Plus qu’une course, c’est l’occasion pour les livreurs à vélo de se retrouver. Le sport et la fête, chacun y trouve son compte. Ici, rouler se pratique autant avec un vélo qu’avec une feuille et du tabac. Là, on avale des kilomètres de bitume tout comme des hectolitres de bière.

Vendredi, 18h. L’Alleycat peut débuter. C’est souvent par ces courses d’orientation clandestines en milieu urbain que s’ouvrent les championnats. Le coursier londonien qui, cinq minutes plus tôt, dormait la tête sur la cuvette dans les toilettes des filles, est sur la ligne de départ, souriant sur son fixie. Il se joint à la horde des cavaliers exaltés par la vitesse et la bruine.
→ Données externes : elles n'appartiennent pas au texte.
import Summits.ABC.IUTFork.LDHPerPrimeReadingWitness
import HarnessLib

/-!
# The fork at [IUTchIII] Corollary 3.12, L-DH level: the CLAIM-form `Cor312Of` FAILS for a synthetic genuine-completion input

Record-only file (D-0012) of the abc-iut cell (WAVE-5 prover abc-iut-w5-d157); TAKES NO SIDE on Cor. 3.12. Sequel to
`LDHPerPrimeReading.lean` / `LDHPerPrimeReadingWitness.lean`. abc-iut-S2's `ThetaVolumeInput.Cor312Of I` ("`−|log(q)| ≤ −|log(Θ)|`",
both sides the DEFINED Haar log-volumes over the genuine completions `K_{v̲}`; `GenuineLogTheta.lean`) is the cell's CLAIM form of
Dupuy–Hilado (1.1) / [IUTchIII] Cor. 3.12 for a Θ-volume input. THIS FILE: it is NOT a consequence of the volume formalism — for the
SYNTHETIC input `ThetaVolumeInput.deepAt p l N σ` over a degree-one base (`j_E := p^{−2lN}`, `S := V(F₀)_p`, ideles := powers of `p`;
`LDHPerPrimeReadingWitness`) and `N` large, `Cor312Of` is FALSE (`ThetaVolumeInput.exists_deepAt_not_cor312Of`): the Θ-side at `p` is
`≤ −c_l·N·e·ln N(v₀) + D_p` (`c_l = (ℓ⋆+1)(2ℓ⋆+1)/6 ≥ 5/2`; `DHData.negLogThetaLoc_le` + `explicitDeltaAt_le_of_subsingleton`), every other
support prime `p'` (the prime factors of `2·|disc K|`, an `N`-FREE set) contributes at most its `ord(q)`-free `D_{p'}` (its `q`-mass is `0`),
the archimedean summand is the constant `((l+5)/4)·log π`, while the `q`-side is `−N·e·ln N(v₀)` — so (1.1) would force
`(c_l − 1)·N·e·ln N(v₀) ≤ Σ_{p'} D_{p'} + ((l+5)/4)·log π`, false for large `N` (the synthetic input has ONE deep bad prime and NO
compensating conductor: the abc balance that an actual elliptic curve would supply is absent by construction).
READING: any derivation of (1.1)/Cor. 3.12 for the Θ-volume input OF INITIAL Θ-DATA must use arithmetic of the curve beyond the pilot
valuations and the genuine local fields (in print: [IUTchIII] Thm. 3.11's multiradial algorithm; numerically: the conductor terms of
[IUTchIV] Thm. 1.10) — the genuine-completion analogue of TEAM A's interface-level `Cor312Vol.GapWitness.thm311_bridgeHyps_not_imp_statement`.
HONEST SCOPE: synthetic inhabitant of the input type (NOT initial Θ-data); nothing here says (1.1) fails for any actual initial Θ-data.
[cite: DupuyHilado2025, §1 (1.1), Def. 3.6.3, §3.9, Thm. 3.10.1] [cite: Mochizuki2012, IUTchIV Thm. 1.10 Steps (v)–(viii) p. 27–30]
[claim: Mochizuki2012, status: disputed] for every IUT quotation.
-/

noncomputable section

open Set NumberField IsDedekindDomain Literature.IUT.LogVolume

namespace Summit.ABC.IUTFork

variable {F₀ : Type} [Field F₀] [NumberField F₀] {K : Type} [Field K] [NumberField K] [Algebra F₀ K]

namespace DHData

/-- The `p`-local `q`-mass `Q_p = deĝ̲(Σ_{v|p} P_q(v)[v])` of a Θ-volume input is nonnegative (`P_q` is effective).
[cite: DupuyHilado2025, §3.3] -/
theorem localQMass_nonneg (I : ThetaVolumeInput F₀ K) (p : ℕ) :
    0 ≤ FinDivisor.ndeg F₀ (∑ v : placesOver F₀ p, FinDivisor.of v.1 (I.X.qPilot v.1)) := by
  classical
  refine FinDivisor.ndeg_nonneg fun w => ?_
  rw [Finsupp.finsetSum_apply]
  refine Finset.sum_nonneg fun v _ => ?_
  rw [Finsupp.single_apply]
  split_ifs
  · exact PrimePacket.qPilot_apply_nonneg I.X _
  · exact le_rfl

/-- **At ANY prime, `−|log(Θ)|_p ≤ δ_p(I)`** (drop the nonpositive `−c_l·Q_p`). [cite: Mochizuki2012, IUTchIV Thm. 1.10 Step (v) p. 27–28] -/
theorem negLogThetaLoc_le_explicitDeltaAt (I : ThetaVolumeInput F₀ K) {p : ℕ} (hp : p.Prime) :
    I.negLogThetaLoc p ≤ explicitDeltaAt I p := by
  have h := negLogThetaLoc_le I hp
  have hQ := localQMass_nonneg I p
  have hc : (0 : ℝ) ≤ ((I.X.lstar : ℝ) + 1) * (2 * I.X.lstar + 1) / 6 := by positivity
  nlinarith

end DHData

namespace ThetaVolumeInput

variable (p : ℕ) [hp : Fact p.Prime] (l : ℕ) (hl : l.Prime) (h5 : 5 ≤ l)

/-- The support primes of the synthetic input do not depend on the depth `N`: the prime factors of `2·|disc K|` and `p`.
[cite: Mochizuki2012, IUTchIV Thm. 1.10 Step (vi) p. 29] -/
theorem deepAt_supportPrimes (N : ℕ) (hN : 0 < N) (σ : PlaceSection F₀ K) :
    (deepAt p l hl h5 N hN σ).supportPrimes = (2 * (NumberField.discr K).natAbs).primeFactors ∪ (placesOver F₀ p).image (residueChar F₀) :=
  rfl

/-- The `ord(q)`-free per-prime constant `D_{p'}(I)` of `explicitDeltaAt_le_of_subsingleton`, as a total function of the prime
`p'` (value `0` at non-primes; the place over `p'` chosen by `placesOver_nonempty`): it depends on `I` only through `ℓ⋆` and the
section `σ` (the genuine completions), NOT through the pilot divisors. [cite: Mochizuki2012, IUTchIV Thm. 1.10 Step (v) p. 27–28] -/
def boundAt (I : ThetaVolumeInput F₀ K) (p' : ℕ) : ℝ :=
  if hp' : p'.Prime then
    haveI : Fact p'.Prime := ⟨hp'⟩
    (((I.X.lstar : ℝ) + 3) / 2 * differentOrd p' ((I.σ.localFieldFamily p' hp').k
        ⟨(placesOver_nonempty F₀ p').choose, (placesOver_nonempty F₀ p').choose_spec⟩) + 1) * Real.log p'
      + ((I.X.lstar : ℝ) + 3) / 2 * (3 + Real.log (absRamificationIdx p' ((I.σ.localFieldFamily p' hp').k
        ⟨(placesOver_nonempty F₀ p').choose, (placesOver_nonempty F₀ p').choose_spec⟩)))
  else 0

/-- **Over a degree-one base, `−|log(Θ)|_{p'} ≤ D_{p'}(I)` at every prime `p'`, for EVERY Θ-volume input.**
[cite: Mochizuki2012, IUTchIV Thm. 1.10 Step (v) p. 27–28] -/
theorem negLogThetaLoc_le_boundAt (hF : Module.finrank ℚ F₀ = 1) (I : ThetaVolumeInput F₀ K) {p' : ℕ} (hp' : p'.Prime) :
    I.negLogThetaLoc p' ≤ boundAt I p' := by
  haveI : Fact p'.Prime := ⟨hp'⟩
  rw [boundAt, dif_pos hp']
  exact (DHData.negLogThetaLoc_le_explicitDeltaAt I hp').trans
    (DHData.explicitDeltaAt_le_of_subsingleton I (ValLine.placesOver_subsingleton_of_finrank_eq_one hF p')
      ⟨(placesOver_nonempty F₀ p').choose, (placesOver_nonempty F₀ p').choose_spec⟩)

/-- The bound for the synthetic input does not depend on the depth `N` (definitional: `ℓ⋆ = (l−1)/2`, same `σ`).
[cite: DupuyHilado2025, §3.3] -/
theorem boundAt_deepAt_eq (N N' : ℕ) (hN : 0 < N) (hN' : 0 < N') (σ : PlaceSection F₀ K) (p' : ℕ) :
    boundAt (deepAt p l hl h5 N hN σ) p' = boundAt (deepAt p l hl h5 N' hN' σ) p' := rfl

/-- The `q`-pilot of the synthetic input over a degree-one base: `−|log(q)| = −N·e_{v₀}·ln N(v₀)` (`v₀` the place over `p`).
[cite: DupuyHilado2025, §3.3, Thm. 3.10.1] -/
theorem deepAt_negAbsLogQ (hF : Module.finrank ℚ F₀ = 1) (N : ℕ) (hN : 0 < N) (σ : PlaceSection F₀ K) (v₀ : placesOver F₀ p) :
    (deepAt p l hl h5 N hN σ).negAbsLogQ = -((N : ℝ) * ramIdx F₀ v₀.1 * logNorm F₀ v₀.1) := by
  have hp1 := ValLine.placesOver_subsingleton_of_finrank_eq_one hF p
  rw [ThetaVolumeInput.negAbsLogQ]
  show -FinDivisor.ndeg F₀ (∑ w ∈ placesOver F₀ p,
    FinDivisor.of w (((PilotData.deepAt F₀ p l hl h5 N hN).ordq w : ℝ) / (2 * (l : ℕ)))) = _
  rw [Finset.sum_eq_single_of_mem v₀.1 v₀.2 fun b hb hne => absurd (congrArg Subtype.val (hp1 ⟨b, hb⟩ v₀)) hne,
    FinDivisor.ndeg_of, PilotData.deepAt_ordq p l hl h5 N hN v₀.1 v₀.2, hF]
  have hl0 : (l : ℝ) ≠ 0 := by exact_mod_cast hl.ne_zero
  push_cast
  field_simp

/-- The `p`-local `q`-mass of the synthetic input over a degree-one base: `Q_p = N·e_{v₀}·ln N(v₀)`. [cite: DupuyHilado2025, §3.3] -/
theorem deepAt_localQMass (hF : Module.finrank ℚ F₀ = 1) (N : ℕ) (hN : 0 < N) (σ : PlaceSection F₀ K) (v₀ : placesOver F₀ p) :
    FinDivisor.ndeg F₀ (∑ v : placesOver F₀ p, FinDivisor.of v.1 ((deepAt p l hl h5 N hN σ).X.qPilot v.1)) =
      (N : ℝ) * ramIdx F₀ v₀.1 * logNorm F₀ v₀.1 := by
  have hp1 := ValLine.placesOver_subsingleton_of_finrank_eq_one hF p
  rw [DHData.localQMass_eq_of_subsingleton _ hp1 v₀, DHData.qPilot_apply_of_mem _ v₀.2, hF]
  show (((PilotData.deepAt F₀ p l hl h5 N hN).ordq v₀.1 : ℝ) / (2 * (l : ℕ))) * logNorm F₀ v₀.1 / ((1 : ℕ) : ℝ) = _
  rw [PilotData.deepAt_ordq p l hl h5 N hN v₀.1 v₀.2]
  have hl0 : (l : ℝ) ≠ 0 := by exact_mod_cast hl.ne_zero
  push_cast
  field_simp

/-- **THE CLAIM-FORM `Cor312Of` IS NOT A CONSEQUENCE OF THE VOLUME FORMALISM: it FAILS for the synthetic input of large depth.**
For every number field `K` over a degree-one base `F₀`, every section `σ`, every prime `p` and prime `l ≥ 5` there is a depth `N` with
`¬ (deepAt p l N σ).Cor312Of`, i.e. `−|log(Θ)| < −|log(q)|` for the DEFINED genuine-completion log-volumes of abc-iut-S2's
`GenuineLogTheta` at the synthetic pilot data `j_E = p^{−2lN}`, `S = V(F₀)_p` (hence also `¬ Cor312NonarchOf`, the Dupuy–Hilado form).
HONEST SCOPE: the input is SYNTHETIC (one deep bad prime, no compensating conductor — impossible for the Θ-volume input of actual
initial Θ-data only inasmuch as abc/Szpiro-type balance holds for elliptic curves); nothing here says (1.1)/Cor. 3.12 fails for initial
Θ-data; no side taken. [cite: DupuyHilado2025, §1 (1.1), Thm. 3.10.1] [cite: Mochizuki2012, IUTchIV Thm. 1.10 Steps (v)–(viii) p. 27–30]
[claim: Mochizuki2012, status: disputed] -/
theorem exists_deepAt_not_cor312Of (hF : Module.finrank ℚ F₀ = 1) (σ : PlaceSection F₀ K) :
    ∃ (N : ℕ) (hN : 0 < N), ¬ (deepAt p l hl h5 N hN σ).Cor312Of := by
  obtain ⟨w, hw⟩ := placesOver_nonempty F₀ p
  let v₀ : placesOver F₀ p := ⟨w, hw⟩
  have hp1 := ValLine.placesOver_subsingleton_of_finrank_eq_one hF p
  -- the `N`-free data: support primes `T`, the per-prime constants, the slope
  set T : Finset ℕ := (2 * (NumberField.discr K).natAbs).primeFactors ∪ (placesOver F₀ p).image (residueChar F₀) with hT
  set I₁ := deepAt p l hl h5 1 Nat.one_pos σ with hI₁
  set C : ℝ := ∑ p' ∈ T, boundAt I₁ p' + ThetaVolumeInput.archLogTheta l with hC
  set L : ℕ := (l - 1) / 2 with hL
  set A : ℝ := ((((L : ℝ) + 1) * (2 * L + 1) / 6) - 1) * (ramIdx F₀ w * logNorm F₀ w) with hA
  have hL2 : (2 : ℝ) ≤ L := by exact_mod_cast I₁.X.two_le_lstar
  have he : (0 : ℝ) < ramIdx F₀ w := by exact_mod_cast Nat.pos_of_ne_zero (ramIdx_ne_zero F₀ w)
  have hln : 0 < logNorm F₀ w := logNorm_pos F₀ w
  have hApos : 0 < A := by
    have h3 : (0 : ℝ) < (((L : ℝ) + 1) * (2 * L + 1) / 6) - 1 := by nlinarith
    positivity
  obtain ⟨N, hN⟩ := exists_nat_gt (C / A)
  refine ⟨N + 1, Nat.succ_pos N, fun h312 => ?_⟩
  set I := deepAt p l hl h5 (N + 1) (Nat.succ_pos N) σ with hI
  have hpT : p ∈ I.supportPrimes := by
    have := I.residueChar_mem_supportPrimes (v := w) hw
    rwa [(mem_placesOver_iff_residueChar w).mp hw] at this
  -- per-prime bounds
  have hQ : FinDivisor.ndeg F₀ (∑ v : placesOver F₀ p, FinDivisor.of v.1 (I.X.qPilot v.1)) =
      ((N + 1 : ℕ) : ℝ) * ramIdx F₀ w * logNorm F₀ w := deepAt_localQMass p l hl h5 hF (N + 1) (Nat.succ_pos N) σ v₀
  have hθp : I.negLogThetaLoc p ≤ -((((L : ℝ) + 1) * (2 * L + 1) / 6) * (((N + 1 : ℕ) : ℝ) * ramIdx F₀ w * logNorm F₀ w))
      + boundAt I p := by
    have h1 := DHData.negLogThetaLoc_le I hp.out
    have h2 := DHData.explicitDeltaAt_le_of_subsingleton I hp1
      ⟨(placesOver_nonempty F₀ p).choose, (placesOver_nonempty F₀ p).choose_spec⟩
    rw [hQ] at h1
    rw [boundAt, dif_pos hp.out]
    have hLI : (I.X.lstar : ℝ) = L := by rw [show I.X.lstar = L from rfl]
    simp only [hLI] at h1 h2 ⊢
    linarith
  have hothers : ∀ p' ∈ I.supportPrimes.erase p, I.negLogThetaLoc p' ≤ boundAt I p' := fun p' hp' =>
    negLogThetaLoc_le_boundAt hF I (I.prime_of_mem_supportPrimes (Finset.mem_of_mem_erase hp'))
  -- the nonarchimedean sum
  have hsum : I.negLogThetaNonarch ≤ (∑ p' ∈ I.supportPrimes, boundAt I p')
      - (((L : ℝ) + 1) * (2 * L + 1) / 6) * (((N + 1 : ℕ) : ℝ) * ramIdx F₀ w * logNorm F₀ w) := by
    rw [ThetaVolumeInput.negLogThetaNonarch, ← Finset.add_sum_erase _ _ hpT, ← Finset.add_sum_erase _ (boundAt I) hpT]
    have := Finset.sum_le_sum hothers
    linarith
  -- everything is `N`-free except the two linear terms
  have hTI : I.supportPrimes = T := rfl
  have hbound : (∑ p' ∈ I.supportPrimes, boundAt I p') = ∑ p' ∈ T, boundAt I₁ p' := by
    rw [hTI]
    exact Finset.sum_congr rfl fun p' _ => boundAt_deepAt_eq p l hl h5 (N + 1) 1 (Nat.succ_pos N) Nat.one_pos σ p'
  have hq : I.negAbsLogQ = -(((N + 1 : ℕ) : ℝ) * ramIdx F₀ w * logNorm F₀ w) :=
    deepAt_negAbsLogQ p l hl h5 hF (N + 1) (Nat.succ_pos N) σ v₀
  -- unfold the claim form and conclude
  have h312' : I.negAbsLogQ ≤ I.negLogThetaNonarch + ThetaVolumeInput.archLogTheta l := h312
  rw [hq] at h312'
  rw [hbound] at hsum
  have hkey : C < A * ((N : ℝ) + 1) := by
    have h1 : C < A * N := ((div_lt_iff₀ hApos).mp hN).trans_eq (mul_comm _ _)
    nlinarith
  have hcast : (((N + 1 : ℕ) : ℝ)) = (N : ℝ) + 1 := by push_cast; ring
  rw [hcast] at h312' hsum
  rw [hA] at hkey
  rw [hC] at hkey
  nlinarith

end ThetaVolumeInput

end Summit.ABC.IUTFork

end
Environ 200 coursiers de 17 nationalités sont venus participer. Même des Taïwanais, des Japonais, des Américains et des Mexicains se sont inscrits. Le Lausannois Raphaël Pfeiffer en est à son quinzième championnat. En 2011, à Madrid, il a remporté le titre de champion d’Europe. «Les championnats, c’est un tout. On vient bien sûr principalement pour la course, mais aussi pour retrouver les autres coursiers.»

Pendant trois jours, les coursiers se mesurent dans diverses activités, toujours à vélo. Sprints en montée, équilibre sur place (trackstand), figures en fixie, Alleycat, vélo-polo, rencontres et fêtes, bien sûr.
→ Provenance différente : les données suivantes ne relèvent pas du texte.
import Literature.AlgebraicGeometry.DuqueFrancoVillaflor2025.SplitHypersurfaceFakeLinearCycles
import Literature.AlgebraicGeometry.DuqueFrancoVillaflor2025.ZeroDimensionalFakeQuadraticForm
import HarnessLib

/-!
# The quadratic fundamental form of a join with a fake `0`-dimensional factor does not vanish in degree `d`
# (Duque Franco–Villaflor 2025, Thm. 7.2 via Thm. 1.3 [arXiv v4: Thm. 4.1], eq. (eqQFFjoin)) — algebraic core

Certified instances and evidence bearing on the general Hodge conjecture; no claim.

J. Duque Franco, R. Villaflor Loyola, *Periods of join algebraic cycles*, Ann. Sc. Norm. Super. Pisa (2025)
= arXiv:2312.17222 [DuqueFrancoVillaflor2025Join] (held text `paper:arxiv-2312.17222` = arXiv v1–v3 numbering;
§2, §6, §7 numbers identical in v4). **Theorem 7.2** (p. 19, verbatim): "Let `n` an even number and
`d ≥ 2 + 6/n` an integer. For any degree `d` homogeneous polynomials `F_0, …, F_{n/2} ∈ ℚ[x,y]_d` with no
multiple roots, let `X = {F_0(x_0,x_1) + F_1(x_2,x_3) + ⋯ + F_{n/2}(x_n,x_{n+1}) = 0} ⊆ ℙ^{n+1}`. For each
`i = 0, …, n/2` consider `X_i := {F_i(x_{2i},x_{2i+1}) = 0} ⊆ ℙ¹` and some `δ_i ∈ H⁰(X_i,ℚ)_prim` with `HF_{δ_i}`
equal to the Hilbert function of a point. Let `δ := J(δ_1, …, δ_{n/2})`, then `δ` is a fake linear cycle if and
only if `V_δ` is not smooth" (v4: "… is not non-reduced or is reduced and singular at `X`"). **Proof** (p. 19–20,
verbatim): "… If some `δ_i` is a `0`-dimensional fake linear cycle, then … `q_i(x_{2i} − cx_{2i+1},
x_{2i} − cx_{2i+1}) = a + bc = d·F_i(c,1) ≠ 0`. Using that `d ≥ 2 + 6/n` we can apply (corqff) (ii) with the
values `e = d`, `ℓ = 1`, `j = 2d − 5`, `k = 0` to conclude that the quadratic fundamental form `q` associated to
`V_δ` is non-zero in degree `d`, and so `V_δ` is not smooth." Here (corqff) = **Theorem 1.3** [arXiv v4:
Theorem 4.1], eq. (eqQFFjoin): for `G = A_1G_1(x) + A_2G_2(y)`, `H = B_1H_1(x) + B_2H_2(y) ∈ J^{f+g,[J(Z_1,Z_2)]}`,
"`q(G,H) = A_1B_1P_{Z_2}q_1(G_1,H_1) + A_2B_2P_{Z_1}q_2(G_2,H_2)`", with `q` Maclean's form of **Theorem 2.1**,
eq. (eqQFF): `q(G,H) = Σ_i (H ∂Q_i/∂x_i − R_i ∂G/∂x_i)`, `G·P_λ = Σ_i Q_i ∂F/∂x_i`, `H·P_λ = Σ_i R_i ∂F/∂x_i`, values
in `R^F/⟨P_λ⟩` — the tree's `DuqueFrancoVillaflor2023.macleanForm`. The `0`-dimensional step is the tree file
`ZeroDimensionalFakeQuadraticForm.lean` (`macleanForm_pointForm`: `q_i(L,L) = −(a + bc) = −d·F_i(c,1)`,
`L = x_{2i} − cx_{2i+1}`; the printed sign is immaterial).

## What this file PROVES (0 facts, 0 sorry), over any field `K`

The DIRECTION "some `δ_i` fake ⟹ `q_δ ≠ 0` in degree `d`" of Thm. 7.2, at the level of polynomials, for the
join `F = g(x) + f(y₀,y₁)` (`joinForm g f`; variables `σ ⊔ Fin 2`) of ANY form `g` with Artinian Gorenstein
Jacobian ideal (smooth `{g = 0}`) with a binary form `f` (the fake block; the order of the blocks is immaterial):
* `joinLift` — Maclean lifts of `G = A·L` (`L = y₀ − cy₁`) for `P_δ = P₂(x)·P₁(y)`: `𝒬_{y_i} = A·P₂·Q_i` with
  DFV's constants `(Q₀,Q₁) = (a, −b)` (tree `dfvLift`), `𝒬_{x} = 0`; `mul_pointForm_mul_eq_sum_joinLift`:
  `G·P_δ = Σ_z 𝒬_z ∂F/∂z` (legitimacy, for every `P₁` with `P₁L = aF_{y₀} − bF_{y₁}`); `mul_pointForm_mem_colon`:
  `G ∈ (J^F : P_δ)` (`= J^{F,δ}` by Thm. 1.1, tree `IsArtinianGorenstein.colon_join`);
* **`macleanForm_join_pointForm`** — eq. (eqQFFjoin) in the case needed, as an EXACT identity of polynomials:
  `q(A·L, B·L) = A·B·P₂(x)·q_i(L,L) = −(a + bc)·A·B·P₂` (`= −d·f(c,1)·A·B·P₂`, `macleanForm_join_pointForm_eq`);
* **`rename_mul_rename_notMem_sup_span`** — the duality step: with `J^g = Ann ℓ_g`, `J^f = Ann ℓ_f` (Macaulay) and
  `J^{g+f} = Ann(ℓ_g ⊗ ℓ_f)` (Thm. 1.1, tree `annIdeal_tensorFunctional`), if `w₁P₁ ∈ J^f`, `ℓ_f(v w₁) ≠ 0` and
  `ℓ_g(u P₂ w₂) ≠ 0` then `u(x)P₂(x)·v(y) ∉ J^{g+f} + ⟨P₂P₁⟩` (witness functional `(ℓ_g ⊗ ℓ_f)(· w₂w₁)`);
* `exists_monomial_apply_mul_pointForm_ne_zero` (`f`-side: a monomial `y^s` of degree `2d − 5` with
  `ℓ_f(y^s L) ≠ 0`, from Def. 2.1 (iii) and `L ∉ J^f`, `pointForm_notMem_jacobianIdeal`),
  `exists_monomial_apply_mul_mul_ne_zero` (`g`-side: from a form `v` of degree `3` with `vP₂ ∉ J^g`, a monomial
  `x^β` and `w₂` with `ℓ_g(x^βP₂w₂) ≠ 0`) — the degrees `j = 2d − 5` and `2(e−ℓ) − j = 3` of the printed proof;
* **`exists_macleanForm_join_notMem`** (MAIN): for `f` of degree `d ≥ 3` with `J^f` Artinian Gorenstein of socle
  `2(d−2)`, `d·f(c,1) ≠ 0` (fake `δ_i`), `P₁L = aF_{y₀} − bF_{y₁}`, `J^g` Artinian Gorenstein, `P₂` a form, and
  SOME form `v` of degree `3` with `vP₂ ∉ J^g` ("`HF_{δ'}(3) ≠ 0`"): there are monomials `A, B` of degree `d − 1`
  (a splitting `x^βy^s = A·B`) such that `G = A·L`, `H = B·L` are forms of degree `d` in `(J^F : P_δ)` with
  legitimate lifts and `q(G,H) = −d·f(c,1)·x^βP₂·y^s ∉ J^F + ⟨P_δ⟩`;
* `exists_isHomogeneous_three_mul_prod_notMem`: for `g = Σ_{j<m} F_j(x_{(j,·)})` (tree `blockSum`) and `P₂ = ∏_j P_j`
  a join of `m` point-type classes, "`HF_{δ'}(3) ≠ 0`" holds iff `3 ≤ m(d−2)` — the printed `d ≥ 2 + 6/n`,
  `n = 2m` (tree `hilbert_blockSumJacobian_colon`: `HF_{δ'} = ciHilbert [(d−1)^m]`);
* **`splitHypersurface_macleanForm_notMem`** — Thm. 7.2's non-vanishing on the printed
  `X = {Σ_{j<m} ∏_i(x_{(j,0)} − r_{j,i}x_{(j,1)}) + ∏_i(y₀ − r_iy₁) = 0}` (all roots simple, `d ≥ 3`, `d ≠ 0` in `K`,
  `3 ≤ m(d−2)`), the last block carrying the fake `δ_m` (`c ∉ {r_i}`), the others any point-type classes.

Not formalised (cited): Maclean's theorem (that `q`, computed with any lifts, is the quadratic fundamental form
of `V_δ`, well defined on `R^F/⟨P_δ⟩`, and vanishes when `V_δ` is smooth of dimension `dim T_0V_δ`) [Maclean 2005;
DFV Thm. 2.1, Rem. 2.2]; the general (eqQFFjoin) with its Koszul step and Thm. 1.3 (i)–(ii) as printed; the
converse direction of Thm. 7.2 ("all `δ_i` genuine ⟹ `V_δ` smooth", known for linear cycles).

## References

* [DuqueFrancoVillaflor2025Join] Thm. 7.2 with proof (§7, pp. 19–20), Thm. 1.3 / eq. (eqQFFjoin) and the proof
  of (ii) (§4, p. 11; = Thm. 4.1 of arXiv v4), Thm. 2.1 eq. (eqQFF), Def. 2.1 (iii), Thm. 1.1, Thm. 7.1, Ex. 6.1.
* [DuquefrancoVillaflorloyola2023] Thm. 6.1 (Maclean's formula; tree `macleanForm`).
-/

noncomputable section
«On appartient à une grande famille internationale», raconte Stéphanie Bartczak, en fumant sa clope roulée à l’abri de la pluie. «Donne-moi un métier dans lequel où que tu ailles, dans n’importe quelle ville, tu trouves un lieu où dormir chez un autre coursier?» Un vélo tatoué sur le poignet droit et des papillons qui s’enroulent autour de son bras gauche, Stéphanie, coursière à Londres depuis treize ans, regarde la vie à travers des lunettes noires qui remontent vers les tempes. Les autres l’appellent «Papillon». A cause de ses tatouages, mais aussi parce qu’avec son association London Courier Emergency Fund (LCEF), elle prend les autres coursiers de sa ville sous ses ailes protectrices. «En Europe, nous n’avons pas les mêmes conditions sociales et économiques. A Londres, comme ici à Edimbourg, si un coursier se blesse, il ne reçoit aucune aide de son entreprise pour se soigner ou pour vivre pendant sa convalescence. Le LCEF le lui permet.»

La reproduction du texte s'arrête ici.